In: Statistics and Probability
I am particularly confused regarding the number of degrees of freedom that should be used in conducting the t-tests for the intercept and slope coefficients, and 95% associated confidence intervals.
We are testing means (there are 6) so should there be t 4 degrees of freedom, level of significance 0.05
Is there any good explanations on the relationship between ANOVA and regression models. Are they the same?
The data shown below are the 24-hour dissolution percentage results for a drug product, tested in a dissolution apparatus.
Month | 0 | 3 | 6 | 9 | 12 | 18 |
1st sample | 81.92 | 82.39 | 75.32 | 68.85 | 74.19 | 62.87 |
2nd sample | 81.76 | 82.78 | 78.05 | 76.60 | 77.87 | 56.05 |
3rd sample | 76.22 | 70.33 | 80.02 | 71.50 | 64.06 | 54.20 |
4th sample | 78.95 | 90.10 | 66.69 | 71.68 | 70.13 | 57.72 |
5th sample | 80.05 | 79.23 | 79.00 | 68.23 | 69.45 | 50.90 |
6th sample | 90.55 | 77.04 | 78.00 | 65.05 | 70.82 | 62.23 |
sample mean | 81.58 | 80.31 | 76.18 | 70.32 | 71.09 | 57.5 |
standard deviation | 4.87 | 6.60 | 4.91 | 3.92 | 4.66 | 4.86 |
The data came from a stability monitoring programme: the drugs were stored at 25 degrees C and 60% relative humidity and were measured at 6 different time points or months.
The mean of all the 36 values is 72.83
The total sum of squares is 3089.667
For hypothesis testing, set the significance level to 0.05
(a) To test the hypothesis that the "drug's mean dissolution rates at different time points are the same", we can fit a linear regression model to the data
dissolution = Bo +B1 * month
The estimates of the coefficients are below, along with their standard errors.
Coefficients:
Estimated Standard Error
Intercept: 83.3765 1.4413
Month -1.3186 0.1449
(i) Conduct tests on the hypothesis that:
Ho: Bo = 100
Ho: Bo = 0
(ii) What information do we want to get about the drug by testing:
Ho: Bo = 100
Ho: Bo is not equal to 0
(iii) Conduct 95% confidence intervals for Bo and B1
Based on the confidence intervals, will we reject the above two hypotheses or not? Why?

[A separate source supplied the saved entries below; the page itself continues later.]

/-- CROSS LAW, class-generic core: row `i` steps to the right (outer lines upper), `T[i,i+d] < T[i+1,i+d+1] <
T[i+2,i+d+2]`, and at some `r₃ ≥ T[i+2,i+d+2]` the lower line `i+3` is the top lower line of `[i+3, i+d+3]`; then
not every admissible partner `p` of row `i` has `p ≥ i+4` and `s (i+3) < s p`. -/
theorem cross_law_core (up : ℕ → Prop) (s b : ℕ → ℝ) (i d : ℕ) (hd : 3 ≤ d) (hup0 : up i)
    (hup1 : up (i + d + 1)) (hlow3 : ¬ up (i + 3))
    (hlow0 : ∃ o : ℕ, i + 1 ≤ o ∧ o ≤ i + d ∧ ¬ up o)
    (hA0 : ∃ θ : ℝ, ∀ e o : ℕ, i ≤ e → e ≤ i + d → i ≤ o → o ≤ i + d → up e → ¬ up o →
      b o + s o * θ < b e + s e * θ)
    (hB0 : ∃ θ : ℝ, ∀ e o : ℕ, i + 1 ≤ e → e ≤ i + d + 1 → i + 1 ≤ o → o ≤ i + d + 1 → up e → ¬ up o →
      b o + s o * θ < b e + s e * θ)
    (hord0 : ∀ θ θ' : ℝ, (∀ e o : ℕ, i ≤ e → e ≤ i + d → i ≤ o → o ≤ i + d → up e → ¬ up o →
      b o + s o * θ < b e + s e * θ) → (∀ e o : ℕ, i + 1 ≤ e → e ≤ i + d + 1 → i + 1 ≤ o → o ≤ i + d + 1 →
      up e → ¬ up o → b o + s o * θ' < b e + s e * θ') → θ < θ')
    (hord1 : ∀ θ θ' : ℝ, (∀ e o : ℕ, i + 1 ≤ e → e ≤ i + d + 1 → i + 1 ≤ o → o ≤ i + d + 1 → up e → ¬ up o →
      b o + s o * θ < b e + s e * θ) → (∀ e o : ℕ, i + 2 ≤ e → e ≤ i + d + 2 → i + 2 ≤ o → o ≤ i + d + 2 →
      up e → ¬ up o → b o + s o * θ' < b e + s e * θ') → θ < θ')
    (hA2 : ∃ θ : ℝ, ∀ e o : ℕ, i + 2 ≤ e → e ≤ i + d + 2 → i + 2 ≤ o → o ≤ i + d + 2 → up e → ¬ up o →
      b o + s o * θ < b e + s e * θ)
    (h3 : ∃ r : ℝ, (∀ θ : ℝ, (∀ e o : ℕ, i + 2 ≤ e → e ≤ i + d + 2 → i + 2 ≤ o → o ≤ i + d + 2 → up e →
      ¬ up o → b o + s o * θ < b e + s e * θ) → θ ≤ r) ∧
      (∀ o : ℕ, i + 3 ≤ o → o ≤ i + d + 3 → ¬ up o → b o + s o * r ≤ b (i + 3) + s (i + 3) * r))
    (hJ : ∀ p : ℕ, i + 1 ≤ p → p ≤ i + d → ¬ up p → s i < s p → s p < s (i + d + 1) →
      i + 4 ≤ p ∧ s (i + 3) < s p) :
    False := by
  obtain ⟨r0, p, hp1, hp2, hpl, hsp1, hsp2, heq0, hcmp0, -, -, hBgt0⟩ :=
    step_sup_structure up s b i d hup0 hup1 hlow0 hA0 hB0 (fun θ h => lt_irrefl θ (hord0 θ θ h.1 h.2)) hord0
  obtain ⟨hp4, hs3⟩ := hJ p hp1 hp2 hpl hsp1 hsp2
  obtain ⟨r3, h3le, h3top⟩ := h3
  obtain ⟨θ1, hθ1⟩ := hB0
  obtain ⟨θ2, hθ2⟩ := hA2
  have h01 : r0 < θ1 := hBgt0 θ1 hθ1
  have h12 : θ1 < θ2 := hord1 θ1 θ2 hθ1 hθ2
  have h23 : θ2 ≤ r3 := h3le θ2 hθ2
  -- at `r0`: `S_{i+3} ≤ S_i = S_p`; at `r3`: `S_p ≤ S_{i+3}`
  have hu : b (i + 3) + s (i + 3) * r0 ≤ b i + s i * r0 :=
    hcmp0 i (i + 3) le_rfl (by omega) (by omega) (by omega) hup0 hlow3
  have hv : b p + s p * r3 ≤ b (i + 3) + s (i + 3) * r3 := h3top p (by omega) (by omega) hpl
  exact two_point_sign s b p (i + 3) r0 r3 (by linarith) (by linarith) hv hs3

/-- CROSS LAW J1, line `i` even, rows `i, i+1, i+2` moving right, row `i+3` moving RIGHT. -/
theorem cross_law_even_same (s b : ℕ → ℝ) (i d : ℕ) (hi : Even i) (hd : Odd d) (hd3 : 3 ≤ d)
    (hA0 : ∃ θ : ℝ, ∀ e o : ℕ, i ≤ e → e ≤ i + d → i ≤ o → o ≤ i + d → Even e → Odd o →
      b o + s o * θ < b e + s e * θ)
    (hB0 : ∃ θ : ℝ, ∀ e o : ℕ, i + 1 ≤ e → e ≤ i + d + 1 → i + 1 ≤ o → o ≤ i + d + 1 → Even e → Odd o →
      b o + s o * θ < b e + s e * θ)
    (hord0 : ∀ θ θ' : ℝ, (∀ e o : ℕ, i ≤ e → e ≤ i + d → i ≤ o → o ≤ i + d → Even e → Odd o →
      b o + s o * θ < b e + s e * θ) → (∀ e o : ℕ, i + 1 ≤ e → e ≤ i + d + 1 → i + 1 ≤ o → o ≤ i + d + 1 →
      Even e → Odd o → b o + s o * θ' < b e + s e * θ') → θ < θ')
    (hord1 : ∀ θ θ' : ℝ, (∀ e o : ℕ, i + 1 ≤ e → e ≤ i + d + 1 → i + 1 ≤ o → o ≤ i + d + 1 → Even e →
      Odd o → b o + s o * θ < b e + s e * θ) → (∀ e o : ℕ, i + 2 ≤ e → e ≤ i + d + 2 → i + 2 ≤ o →
      o ≤ i + d + 2 → Even e → Odd o → b o + s o * θ' < b e + s e * θ') → θ < θ')
    (hA2 : ∃ θ : ℝ, ∀ e o : ℕ, i + 2 ≤ e → e ≤ i + d + 2 → i + 2 ≤ o → o ≤ i + d + 2 → Even e → Odd o →
      b o + s o * θ < b e + s e * θ)
    (hord2 : ∀ θ θ' : ℝ, (∀ e o : ℕ, i + 2 ≤ e → e ≤ i + d + 2 → i + 2 ≤ o → o ≤ i + d + 2 → Even e →
      Odd o → b o + s o * θ < b e + s e * θ) → (∀ e o : ℕ, i + 3 ≤ e → e ≤ i + d + 3 → i + 3 ≤ o →
      o ≤ i + d + 3 → Even e → Odd o → b o + s o * θ' < b e + s e * θ') → θ < θ')
    (hA3 : ∃ θ : ℝ, ∀ e o : ℕ, i + 3 ≤ e → e ≤ i + d + 3 → i + 3 ≤ o → o ≤ i + d + 3 → Even e → Odd o →
      b o + s o * θ < b e + s e * θ)
    (hB3 : ∃ θ : ℝ, ∀ e o : ℕ, i + 4 ≤ e → e ≤ i + d + 4 → i + 4 ≤ o → o ≤ i + d + 4 → Even e → Odd o →
      b o + s o * θ < b e + s e * θ)
    (hord3 : ∀ θ θ' : ℝ, (∀ e o : ℕ, i + 3 ≤ e → e ≤ i + d + 3 → i + 3 ≤ o → o ≤ i + d + 3 → Even e →
      Odd o → b o + s o * θ < b e + s e * θ) → (∀ e o : ℕ, i + 4 ≤ e → e ≤ i + d + 4 → i + 4 ≤ o →
      o ≤ i + d + 4 → Even e → Odd o → b o + s o * θ' < b e + s e * θ') → θ < θ')
    (hJ : ∀ p : ℕ, i + 1 ≤ p → p ≤ i + d → Odd p → s i < s p → s p < s (i + d + 1) →
      i + 4 ≤ p ∧ s (i + 3) < s p) :
    False := by
  have hi1 : ¬ Even (i + 1) := by
    obtain ⟨k, hk⟩ := hi
    exact Nat.not_even_iff_odd.mpr ⟨k, by omega⟩
  have hi3 : ¬ Even (i + 3) := by
    obtain ⟨k, hk⟩ := hi
    exact Nat.not_even_iff_odd.mpr ⟨k + 1, by omega⟩
  have hup1 : Even (i + d + 1) := by
    obtain ⟨k, hk⟩ := hi
    obtain ⟨l, hl⟩ := hd
    exact ⟨k + l + 1, by omega⟩
  have hlow4 : ¬ Even (i + 3 + d + 1) := by
    obtain ⟨k, hk⟩ := hi
    obtain ⟨l, hl⟩ := hd
    exact Nat.not_even_iff_odd.mpr ⟨k + l + 2, by omega⟩
  have hup4 : Even (i + 4) := by
    obtain ⟨k, hk⟩ := hi
    exact ⟨k + 2, by omega⟩
  obtain ⟨θC, hθC⟩ := hA3
  obtain ⟨θD, hθD⟩ := hB3
  -- the binding event of the lower line `i + 3` (windows rewritten from `i + 3 + d` to `i + d + 3`)
  obtain ⟨r3, h3le, h3top⟩ := lower_leaving_event_right (fun n => Even n) s b (i + 3) d hi3 hlow4
    ⟨i + 4, by omega, by omega, hup4⟩
    ⟨θC, fun e o h1 h2 h3 h4 he ho => hθC e o h1 (by omega) h3 (by omega) he (Nat.not_even_iff_odd.mp ho)⟩
    ⟨θD, fun e o h1 h2 h3 h4 he ho => hθD e o (by omega) (by omega) (by omega) (by omega) he
      (Nat.not_even_iff_odd.mp ho)⟩
    (fun θ θ' hθ hθ' => hord3 θ θ'
      (fun e o h1 h2 h3 h4 he ho => hθ e o h1 (by omega) h3 (by omega) he (Nat.not_even_iff_odd.mpr ho))
      (fun e o h1 h2 h3 h4 he ho => hθ' e o (by omega) (by omega) (by omega) (by omega) he
        (Nat.not_even_iff_odd.mpr ho)))
  obtain ⟨θA, hθA⟩ := hA0
  obtain ⟨θB, hθB⟩ := hB0
  obtain ⟨θ2, hθ2⟩ := hA2
  refine cross_law_core (fun n => Even n) s b i d hd3 hi hup1 hi3 ⟨i + 1, le_rfl, by omega, hi1⟩
    ⟨θA, fun e o h1 h2 h3 h4 he ho => hθA e o h1 h2 h3 h4 he (Nat.not_even_iff_odd.mp ho)⟩
    ⟨θB, fun e o h1 h2 h3 h4 he ho => hθB e o h1 h2 h3 h4 he (Nat.not_even_iff_odd.mp ho)⟩
    (fun θ θ' hθ hθ' => hord0 θ θ'
      (fun e o h1 h2 h3 h4 he ho => hθ e o h1 h2 h3 h4 he (Nat.not_even_iff_odd.mpr ho))
      (fun e o h1 h2 h3 h4 he ho => hθ' e o h1 h2 h3 h4 he (Nat.not_even_iff_odd.mpr ho)))
    (fun θ θ' hθ hθ' => hord1 θ θ'
      (fun e o h1 h2 h3 h4 he ho => hθ e o h1 h2 h3 h4 he (Nat.not_even_iff_odd.mpr ho))
      (fun e o h1 h2 h3 h4 he ho => hθ' e o h1 h2 h3 h4 he (Nat.not_even_iff_odd.mpr ho)))
    ⟨θ2, fun e o h1 h2 h3 h4 he ho => hθ2 e o h1 h2 h3 h4 he (Nat.not_even_iff_odd.mp ho)⟩
    ⟨r3, fun θ hθ => ?_, fun o h1 h2 ho => h3top o h1 (by omega) ho⟩
    (fun p g1 g2 gp g3 g4 => hJ p g1 g2 (Nat.not_even_iff_odd.mp gp) g3 g4)
  -- `T[i+2, i+d+2] ≤ r3`: a point of `T[i+3, i+d+3]` lies between
  have h23 : θ < θC := hord2 θ θC (fun e o h1 h2 h3 h4 he ho => hθ e o h1 h2 h3 h4 he
    (Nat.not_even_iff_odd.mpr ho)) hθC
  have hC : θC ≤ r3 := h3le θC (fun e o h1 h2 h3 h4 he ho => hθC e o h1 (by omega) h3 (by omega) he
    (Nat.not_even_iff_odd.mp ho))
  linarith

We then conduct an ANOVA test for the regression model.
The following table shows the regression sum of squares and residual sum of squares
Response: Dissolution | ||||
DF | Sum of Squares | Mean Squares | F-Value | |
Regression | 2190.73 | |||
Residual | 898.94 |
(iv) Explain how the regression sum of squares and residual sum of squares are calculated
(v) Calculate the 5 values, two mean square values, and the F-value
What is the null hypothesis for the F-test?
Another way to test the hypothesis that the drug's mean dissolution rates at different time points are the same is to conduct an ANOVA test
(i) Assume the hypothesis Ho: B1=0 is true, should we reject or not reject the hypothesis in the ANOVA test?
(ii) Assume the hypothesis Ho: B1=0 is false, should we reject or not reject the hypothesis in the ANOVA test?
Conduct an ANOVA test on the hypothesis that the drug's mean dissolution rates at different time points are the same?
(i) and (ii)
Ho: Bo = 100
Ho: Bo is not equal to 100
Value of t test= (83.3765-100) / 1.4413 =-11.5337
p-value=2P(t>11.5337|t~t34)=0.0000<0.05
So we reject H0 at 5% level of significance and hence y-intercept is significantly different from 100.
(iii) 95% C.I. for Bo is
(83.3765-t0.025,34 *1.4413, 83.3765+t0.025,34 *1.4413)=(80.4475, 86.3055)
where t0.025,34=2.0322
95% C.I. for B1 is
( -1.3186 -t0.025,34 * 0.1449, -1.3186 +t0.025,34 * 0.1449)=(-1.6131, -1.0241)
(iv) Regression sum of squares=SSR=dfregdfMSR ; MSR=mean sum of squares due to regression
=1* 2190.73 = 2190.73
Residual (Error) sum of squares=SSE=dferror MSE ; MSE=mean sum of squares due to error
=34* 898.94 =30563.96
(v)
Response: Dissolution | ||||
DF | Sum of Squares | Mean Squares | F-Value | |
Regression | 1 | 2190.73 | 2190.73 | 2190.73/898.94=2.4370 |
Residual | 34 | 30563.96 | 898.94 |
Null hypothesis, H0: regression equation is insignificant i.e. B1=0 vs. Alternative hypothesis, H1: regression equation is significant i.e. B1 is different from zero.
p-value=P(F>2.4370|F~F1,34)=0.1278>0.05 so we fail to reject H0 at 5% level of significance.